The Goldman Equation is an equation for steady-state voltage or in other words the reversal potential, not for Vm. It will only give you Vm in a (mostly) steady-state condition, like in the context of a resting membrane potential. However, that doesn't mean it isn't useful to calculate the Goldman equation voltage when Vm is changing or that it doesn't apply, but rather that it is not sufficient to use.

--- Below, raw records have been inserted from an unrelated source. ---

/-- Homogeneity, function form. [folklore] -/
theorem pfkReal_const_mul (v : ℝ → ℝ≥0∞) (L t : ℝ) (c : ℝ) (f : Config N → ℝ) (X : Config N) :
    pfkReal v L t (fun Y => c * f Y) X = c * pfkReal v L t f X :=
  pfkReal_smul v L t c f X

/-- The functional of `-f`. [folklore] -/
theorem pfkReal_neg (v : ℝ → ℝ≥0∞) (L t : ℝ) (f : Config N → ℝ) (X : Config N) :
    pfkReal v L t (-f) X = -pfkReal v L t f X := by
  have h := pfkReal_smul v L t (-1) f X
  simpa using h

/-- **Null modifications are invisible** (`t > 0`): if `f = g` a.e. on `(ℝ³)^N` then
`pfkReal v L t f = pfkReal v L t g` everywhere. [folklore] -/
theorem pfkReal_congr_ae (v : ℝ → ℝ≥0∞) (L : ℝ) {t : ℝ} (ht : 0 < t) {f g : Config N → ℝ}
    (h : f =ᵐ[volume] g) (X : Config N) : pfkReal v L t f X = pfkReal v L t g X := by
  refine integral_congr_ae ?_
  filter_upwards [comp_worldLine_ae_eq X (t := t.toNNReal) (by simpa using ht) h] with ω hω
  rw [hω]

/-- **Null modifications on the cell are invisible through the periodic extension** (`t > 0`,
`L > 0`): if `f = g` a.e. on the cell then `pfkReal v L t (f ∘ cellProj L) = pfkReal v L t (g ∘ cellProj L)`
everywhere. [folklore] -/
theorem pfkReal_comp_cellProj_congr_ae (v : ℝ → ℝ≥0∞) {L : ℝ} (hL : 0 < L) {t : ℝ} (ht : 0 < t)
    {f g : Config N → ℝ} (h : f =ᵐ[volume.restrict (cellN N L)] g) (X : Config N) :
    pfkReal v L t (f ∘ cellProj L) X = pfkReal v L t (g ∘ cellProj L) X :=
  pfkReal_congr_ae v L ht (ae_comp_cellProj hL h) X

/-! ### The pointwise `L²(cell) → L^∞` bound and the `L²(cell)` contraction -/

/-- **Pointwise `L²(cell) → L^∞` bound**: for `t > 0`, `L > 0` and periodic measurable `f`,
`‖(e^{-tH} f)(X)‖ ≤ pHeatConst N L t · |cell|^{1/2} · ‖f‖_{L²(cell)}`, uniformly in `X`.
Chung–Zhao (1995), Thm 3.10 (`T_t : L² → L^∞`). [cite: ChungZhao1995, Thm 3.10] -/
theorem enorm_pfkReal_le_L2cell (v : ℝ → ℝ≥0∞) {L : ℝ} (hL : 0 < L) {t : ℝ} (ht : 0 < t)
    {f : Config N → ℝ} (hf : Measurable f)
    (hper : ∀ (Y : Config N) (i : Fin N) (k : Fin 3),
      f (Y + Pi.single i (EuclideanSpace.single k L)) = f Y) (X : Config N) :
    ‖pfkReal v L t f X‖ₑ ≤
      pHeatConst N L t.toNNReal * volume (cellN N L) ^ (1 / 2 : ℝ) *
        (∫⁻ Y in cellN N L, ‖f Y‖ₑ ^ (2 : ℝ)) ^ (1 / 2 : ℝ) :=
  (enorm_pfkReal_le v L t f X).trans
    (periodicFKSemigroup_le_L2cell v hL ht hf.enorm (fun Y i k => by rw [hper]) X)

It will still accurately tell you what the reversal potential is at any moment in time, but it can't tell you what Vm is at that moment.

How the Goldman equation can be helpful in understanding dynamic voltage changes:

Importantly, the rate of change of the voltage of the cell is going to be proportional to the difference between the reversal potential (from the Goldman equation) and the current voltage Vm, and after a long time the voltage will eventually asymptote to the Goldman voltage.

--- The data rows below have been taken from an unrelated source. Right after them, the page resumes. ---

/-- **L4 in `ℚ/ℤ` (`H¹(a ⊗ id) ⊣ a`)**: `⟨semilocScalar a t, ·⟩ = ⟨t, torsScalar a ·⟩`, given the balance `hPsc` of honda's level pairings. [cite: Rubin2000, §4.2] -/
theorem semilocPairNKQ_semilocScalar [Module (padicCoeffIntegers S) M] [SMulCommClass (absoluteGaloisGroup K) (padicCoeffIntegers S) M]
    (hPsc : ∀ (k : ℕ) (a : padicCoeffIntegers S) (x : ↥(Representation.invariants ((muTwistO S θ' k).toRepresentation.comp (ramificationSubgroup K P).subtype)))
      (m : ↥(torsionPow M p k)), (PG k).toLin (coeffMapO S P θ' (oMuScalar S (p ^ k) a) (oMuScalar_muTwistO S θ' k a) x) m = (PG k).toLin x (a • m))
    (n k : ℕ) (a : padicCoeffIntegers S) (t : semilocCoh S κ θ' P w n k 1) (c : subgroupH1 (κ.layerSubgroup n) ↥(torsionPow M p k)) :
    semilocPairNKQ S κ θ' P M hstabK PG w n k (semilocScalar S κ θ' P w n k 1 a t) c =
      semilocPairNKQ S κ θ' P M hstabK PG w n k t (torsScalar M p (κ.layerSubgroup n) k a c) := by
  rw [semilocPairNKQ_apply, semilocPairNKQ_apply, semilocPairNK_semilocScalar S κ θ' P M hstabK PG w hPsc, cohomologyMap_subgroupRepMap_torsSMulHom]

end LevelQ

/-! ## §2. The layer pairing of a semilocal Iwasawa class -/

namespace SemilocIwasawaCohomologyDataO

section Layer

variable {K : Type} [Field K] [NumberField K] {p : ℕ} [Fact p.Prime] {S : Set (PadicAlgCl p)} [FiniteDimensional ℚ_[p] (padicCoeffField S)] {κ : ZpExtension K p}
  {γ : absoluteGaloisGroup K} {θ' : absoluteGaloisGroup K →ₜ* (padicCoeffIntegers S)ˣ} {P : Set (HeightOneSpectrum (𝓞 K))} {w : HeightOneSpectrum (𝓞 K)}
  (L : SemilocIwasawaCohomologyDataO S κ γ θ' P w 1)
  (M : Type) [AddCommGroup M] [TopologicalSpace M] [DiscreteTopology M] [DistribMulAction (absoluteGaloisGroup K) M]
  (hstabK : ∀ m : M, IsOpen (MulAction.stabilizer (absoluteGaloisGroup K) m : Set (absoluteGaloisGroup K)))
  (PG : ∀ k : ℕ, ContPairing (coeffRepK S θ' P k).toTopRep (torsRep M hstabK p k).toTopRep (mu K (p ^ k)).toTopRep)
  (hPred : ∀ (k : ℕ) (x : ↥(Representation.invariants ((muTwistO S θ' (k + 1)).toRepresentation.comp (ramificationSubgroup K P).subtype))) (m : ↥(torsionPow M p k)),
    (PG (k + 1)).toLin x (AddSubgroup.inclusion (torsionPow_mono (M := M) (p := p) (Nat.le_succ k)) m) =
      muInclusion K (pow_dvd_pow p (Nat.le_succ k)) ((PG k).toLin (coeffMapO S P θ' (oMuRed S k) (oMuRed_muTwistO S θ' k) x) m))
  (hM : ∀ m : M, ∃ k : ℕ, p ^ k • m = 0)

/-- **The pairing of `h ∈ 𝐇¹_{Iw,w}` with a TORSION-LEVEL global layer class** `ℓ ∈ H¹(U_n, M[p^k])`: `⟨proj_{n,k} h, semilocDual ℓ⟩_{w,n,k} / p^k ∈ ℚ/ℤ` (additive in `ℓ`).
[cite: PerrinRiou1994Invent, §3.6.1] [cite: Rubin2000, §4.2] -/
def pairLevel (n k : ℕ) (h : L.H) : subgroupH1 (κ.layerSubgroup n) ↥(torsionPow M p k) →+ AddCircle (1 : ℚ) :=
  semilocPairNKQ S κ θ' P M hstabK PG w n k (L.proj n k h)

/-- Unfolding `pairLevel`. [folklore] -/
theorem pairLevel_apply (n k : ℕ) (h : L.H) (ℓ : subgroupH1 (κ.layerSubgroup n) ↥(torsionPow M p k)) :
    L.pairLevel M hstabK PG n k h ℓ = semilocPairNKQ S κ θ' P M hstabK PG w n k (L.proj n k h) ℓ :=
  rfl

/-- `pairLevel` is additive in `h`. [folklore] -/
theorem pairLevel_add (n k : ℕ) (h h' : L.H) : L.pairLevel M hstabK PG n k (h + h') = L.pairLevel M hstabK PG n k h + L.pairLevel M hstabK PG n k h' := by
  rw [pairLevel, pairLevel, pairLevel, map_add, semilocPairNKQ_add]

/-- `pairLevel n k 0 = 0`. [folklore] -/
theorem pairLevel_zero (n k : ℕ) : L.pairLevel M hstabK PG n k 0 = 0 := by
  have h := L.pairLevel_add M hstabK PG n k 0 0
  rw [add_zero] at h
  exact left_eq_add.mp h

include hPred in
/-- One step of the level independence: `⟨proj_{n,k+1} h, torsIncl ℓ⟩_{k+1} = ⟨proj_{n,k} h, ℓ⟩_k` (L2 + (P2) `proj_red`). [cite: Rubin2000, §4.2] [cite: NeukirchSchmidtWingberg2008, (7.1.4)] -/
theorem pairLevel_torsIncl_succ (n k : ℕ) (h : L.H) (ℓ : subgroupH1 (κ.layerSubgroup n) ↥(torsionPow M p k)) :
    L.pairLevel M hstabK PG n (k + 1) h (torsIncl M p (κ.layerSubgroup n) (Nat.le_succ k) ℓ) = L.pairLevel M hstabK PG n k h ℓ := by
  rw [pairLevel_apply, pairLevel_apply, semilocPairNKQ_torsIncl S κ θ' P M hstabK PG w hPred, L.proj_red]

include hPred in
/-- ★ **Independence of the torsion level along `torsIncl`**: `⟨proj_{n,k′} h, incl_{k→k′} ℓ⟩_{k′} = ⟨proj_{n,k} h, ℓ⟩_k` for `k ≤ k′`. [cite: Rubin2000, §4.2] [cite: Kato2004Asterisque, §8.2 (p. 180)] -/
theorem pairLevel_torsIncl (n : ℕ) (h : L.H) {k k' : ℕ} (hk : k ≤ k') (ℓ : subgroupH1 (κ.layerSubgroup n) ↥(torsionPow M p k)) :
    L.pairLevel M hstabK PG n k' h (torsIncl M p (κ.layerSubgroup n) hk ℓ) = L.pairLevel M hstabK PG n k h ℓ := by
  induction k', hk using Nat.le_induction with
  | base => rw [torsIncl_le_refl]
  | succ k' hk ih => rw [← torsIncl_torsIncl (κ.layerSubgroup n) hk (Nat.le_succ k') ℓ, L.pairLevel_torsIncl_succ M hstabK PG hPred, ih]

Therefore, if you know the current Vm, and you calculate the reversal potential with the Goldman equation, you can make some inference about what will happen to the voltage at the next moment in time: it will change in the direction of the reversal potential by a magnitude proportional to

Vm - Ereversal

Why the Goldman equation is not sufficient while Vm is changing:

I suspect what Kandel and others are warning about is that this isn't quite enough information to know what happens in the next moment of time:

It takes time to reach a steady voltage, and you need to know the membrane capacitance, which isn't represented in the Goldman equation, to know what the actual change in voltage is after $\delta$t, or how long it will take to reach a particular voltage.

Also, because of voltage-dependent conductances in a neuron, the permeabilities to different ions are also changing as a function of Vm, so the reversal potential is also changing constantly.

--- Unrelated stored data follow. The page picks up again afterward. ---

import Literature.RingTheory.MvPolynomial.NoetherFormsSubstitution
import Mathlib.FieldTheory.Separable
import Mathlib.FieldTheory.IsAlgClosed.Basic
import Mathlib.Algebra.MvPolynomial.NoZeroDivisors
import Mathlib.RingTheory.Polynomial.UniqueFactorization
import Mathlib.RingTheory.UniqueFactorizationDomain.GCDMonoid
import Mathlib.RingTheory.MvPolynomial.WeightedHomogeneous
import Mathlib.FieldTheory.Perfect
import Mathlib.RingTheory.Localization.Ideal
import Mathlib.Algebra.MvPolynomial.PDeriv
import Mathlib.Algebra.CharP.Lemmas
import HarnessLib

/-!
# Effective Noether forms, Stage II (continued): specialisation of the generic substitution,
# and the effective-Hilbert-irreducibility inputs (Kaltofen's Lemmas 2–5, existence part)

This file has two parts, each with its own module docstring: PART 1 (specialisation `evF`, `sT`,
`bT`, the rescaling identity, resultant/separability facts) directly below; PART 2 (renaming and
graded factors, Claim A, Lemma 3 = separability of the univariate translate, Lemma 4 = existence of
a good parameter point) starts at the second module docstring.

## Part 1: specialisation of the generic substitution

Support file for the proof of Kaltofen's Theorem 7 (`kaltofen1995_thm7`; E. Kaltofen, *Effective
Noether irreducibility forms and applications*, J. Comput. System Sci. 50 (1995) 274–295, §5,
proof of Thm. 7: "Take a specific `f` and substitute its coefficients `q_e` for the `c_e` into all
`Φ_t` …"). We evaluate the generic objects of `NoetherFormsSubstitution` at a specific polynomial
`f ∈ T[X₁, …, Xₙ]` of total degree `≤ d` (coefficient variables `c_e ↦ coeff e f`) and a specific
parameter point `p` (`v, w, z ↦ p`), through `evF p q : 𝔼 n →+* T`:

* `fgen ↦ f` (`map_evF_fgen`), `Φgen ↦ φ_p := f(x + v₀, w₁x + z₁y + v₁, …)` (`map_evF_Φgen`), the
  coefficients, `λ`, `bgen ↦ bT`, `Pbar ↦ Res_{d,d}(ψ_{p,0}, ψ_{p,0}')`, `tauR d bgen t ↦ tauR d bT t`;
* the total-degree bookkeeping `TDeg` on `T[y][x]` (`φ_p` has total degree `≤ d`);
* the RESCALING IDENTITY `psi d bT = λ^{d-1} φ_p(x/λ, y)` (`psi_bT_eq`) for `λ ≠ 0`, whence
  `psi d bT` is irreducible iff `φ_p` is (`irreducible_psi_bT_iff`) — this is how the monic
  polynomial of Stage I is tied to Kaltofen's `ψ₂ = φ₂/λ` without dividing coefficients;
* over a field: `Res_{d,d}(F, F') ≠ 0 ↔ F` separable for monic `F` of degree `d`
  (`resultant_dd_ne_zero_iff_separable`), and the root-counting fact that a non-zero polynomial of
  degree `< d` does not vanish at all `d` roots of a separable split `F` (`exists_root_eval_ne_zero`).

## References

* E. Kaltofen, J. Comput. System Sci. 50 (1995) 274–295, §5 (proof of Thm. 7). [`Kaltofen1995`]
-/

noncomputable section

open Polynomial
open scoped Matrix

namespace Literature.RingTheory.MvPolynomial.NoetherForms

/-! ### Total degree bookkeeping on `T[y][x]` -/

section TDeg

variable {T : Type*} [CommRing T]

/-- `TDeg P D`: `xⁱ yʲ` occurs in `P ∈ T[y][x]` only for `i + j ≤ D`. [folklore] -/
def TDeg (P : Polynomial (Polynomial T)) (D : ℕ) : Prop := ∀ i j, D < i + j → (P.coeff i).coeff j = 0

namespace TDeg

/-- `0`. [folklore] -/
theorem zero (D : ℕ) : TDeg (0 : Polynomial (Polynomial T)) D := fun i j _ => by simp

/-- Monotonicity. [folklore] -/
theorem mono {P : Polynomial (Polynomial T)} {D D' : ℕ} (h : TDeg P D) (hD : D ≤ D') : TDeg P D' :=
  fun i j hij => h i j (lt_of_le_of_lt hD hij)

/-- Inner constants have total degree `0`. [folklore] -/
theorem CC (a : T) : TDeg (C (C a) : Polynomial (Polynomial T)) 0 := by
  intro i j hij
  rw [coeff_C]
  split_ifs with hi
  · subst hi
    rw [coeff_C, if_neg (by omega)]
  · simp

/-- `x` has total degree `1`. [folklore] -/
theorem X : TDeg (Polynomial.X : Polynomial (Polynomial T)) 1 := by
  intro i j hij
  rw [coeff_X]
  split_ifs with hi
  · subst hi
    rw [coeff_one, if_neg (by omega)]
  · simp

/-- `y` has total degree `1`. [folklore] -/
theorem CX : TDeg (C Polynomial.X : Polynomial (Polynomial T)) 1 := by
  intro i j hij
  rw [coeff_C]
  split_ifs with hi
  · subst hi
    rw [coeff_X, if_neg (by omega)]
  · simp

/-- Sums. [folklore] -/
theorem add {P Q : Polynomial (Polynomial T)} {D : ℕ} (hP : TDeg P D) (hQ : TDeg Q D) : TDeg (P + Q) D :=
  fun i j hij => by rw [coeff_add, coeff_add, hP i j hij, hQ i j hij, add_zero]

/-- Finite sums. [folklore] -/
theorem sum {ι : Type*} (s : Finset ι) (f : ι → Polynomial (Polynomial T)) (D : ℕ)
    (h : ∀ i ∈ s, TDeg (f i) D) : TDeg (∑ i ∈ s, f i) D := by
  classical
  induction s using Finset.induction_on with
  | empty => simpa using TDeg.zero (T := T) D
  | insert a s ha ih =>
    rw [Finset.sum_insert ha]
    exact (h a (Finset.mem_insert_self a s)).add (ih fun i hi => h i (Finset.mem_insert_of_mem hi))

/-- Products: total degrees add. [folklore] -/
theorem mul {P Q : Polynomial (Polynomial T)} {D D' : ℕ} (hP : TDeg P D) (hQ : TDeg Q D') :
    TDeg (P * Q) (D + D') := by
  intro i j hij
  rw [coeff_mul, finsetSum_coeff]
  refine Finset.sum_eq_zero fun a ha => ?_
  rw [coeff_mul]
  refine Finset.sum_eq_zero fun b hb => ?_
  rw [Finset.mem_antidiagonal] at ha hb
  by_cases h1 : D < a.1 + b.1
  · rw [hP a.1 b.1 h1, zero_mul]
  · have h2 : D' < a.2 + b.2 := by omega
    rw [hQ a.2 b.2 h2, mul_zero]

/-- Powers. [folklore] -/
theorem pow {P : Polynomial (Polynomial T)} {D : ℕ} (hP : TDeg P D) (k : ℕ) : TDeg (P ^ k) (k * D) := by
  induction k with
  | zero => simpa using TDeg.CC (T := T) 1
  | succ k ih => rw [pow_succ, Nat.succ_mul]; exact ih.mul hP

/-- Scalar multiples by inner constants. [folklore] -/
theorem CC_mul {P : Polynomial (Polynomial T)} {D : ℕ} (hP : TDeg P D) (a : T) : TDeg (C (C a) * P) D := by
  simpa using (TDeg.CC a).mul hP

/-- Consequences: `x`-degree `≤ D`. [folklore] -/
theorem coeff_eq_zero {P : Polynomial (Polynomial T)} {D : ℕ} (hP : TDeg P D) {i : ℕ} (hi : D < i) :
    P.coeff i = 0 := by
  ext j
  rw [hP i j (by omega), coeff_zero]

/-- Consequences: `deg_x P ≤ D`. [folklore] -/
theorem natDegree_le {P : Polynomial (Polynomial T)} {D : ℕ} (hP : TDeg P D) : P.natDegree ≤ D :=
  natDegree_le_iff_coeff_eq_zero.mpr fun _ hi => hP.coeff_eq_zero hi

Furthermore, simulations of Vm sometimes need to consider the changing concentrations of individual ions, because the reversal potential will change as ion concentrations change. Therefore, it typically makes more sense to think about the driving force of individual ions given by the Nernst equation rather than the Goldman equation which gives you the net reversal potential across all ions.


In summary, authors that warn against using the Goldman equation when Vm is changing are reminding you that voltage changes take time and depend on membrane capacitance as well as changes in conductance from voltage-gated channels. However, the Goldman equation is still a correct way to calculate the instantaneous reversal potential at any moment in time (but not Vm), even if Vm is dynamic.

You could edit Kandel to say:

The Goldman equation only outputs the present Vm when Vm is not changing; also, when Vm is changing, the output of the Goldman equation is also changing due to changing conductances and ion concentrations.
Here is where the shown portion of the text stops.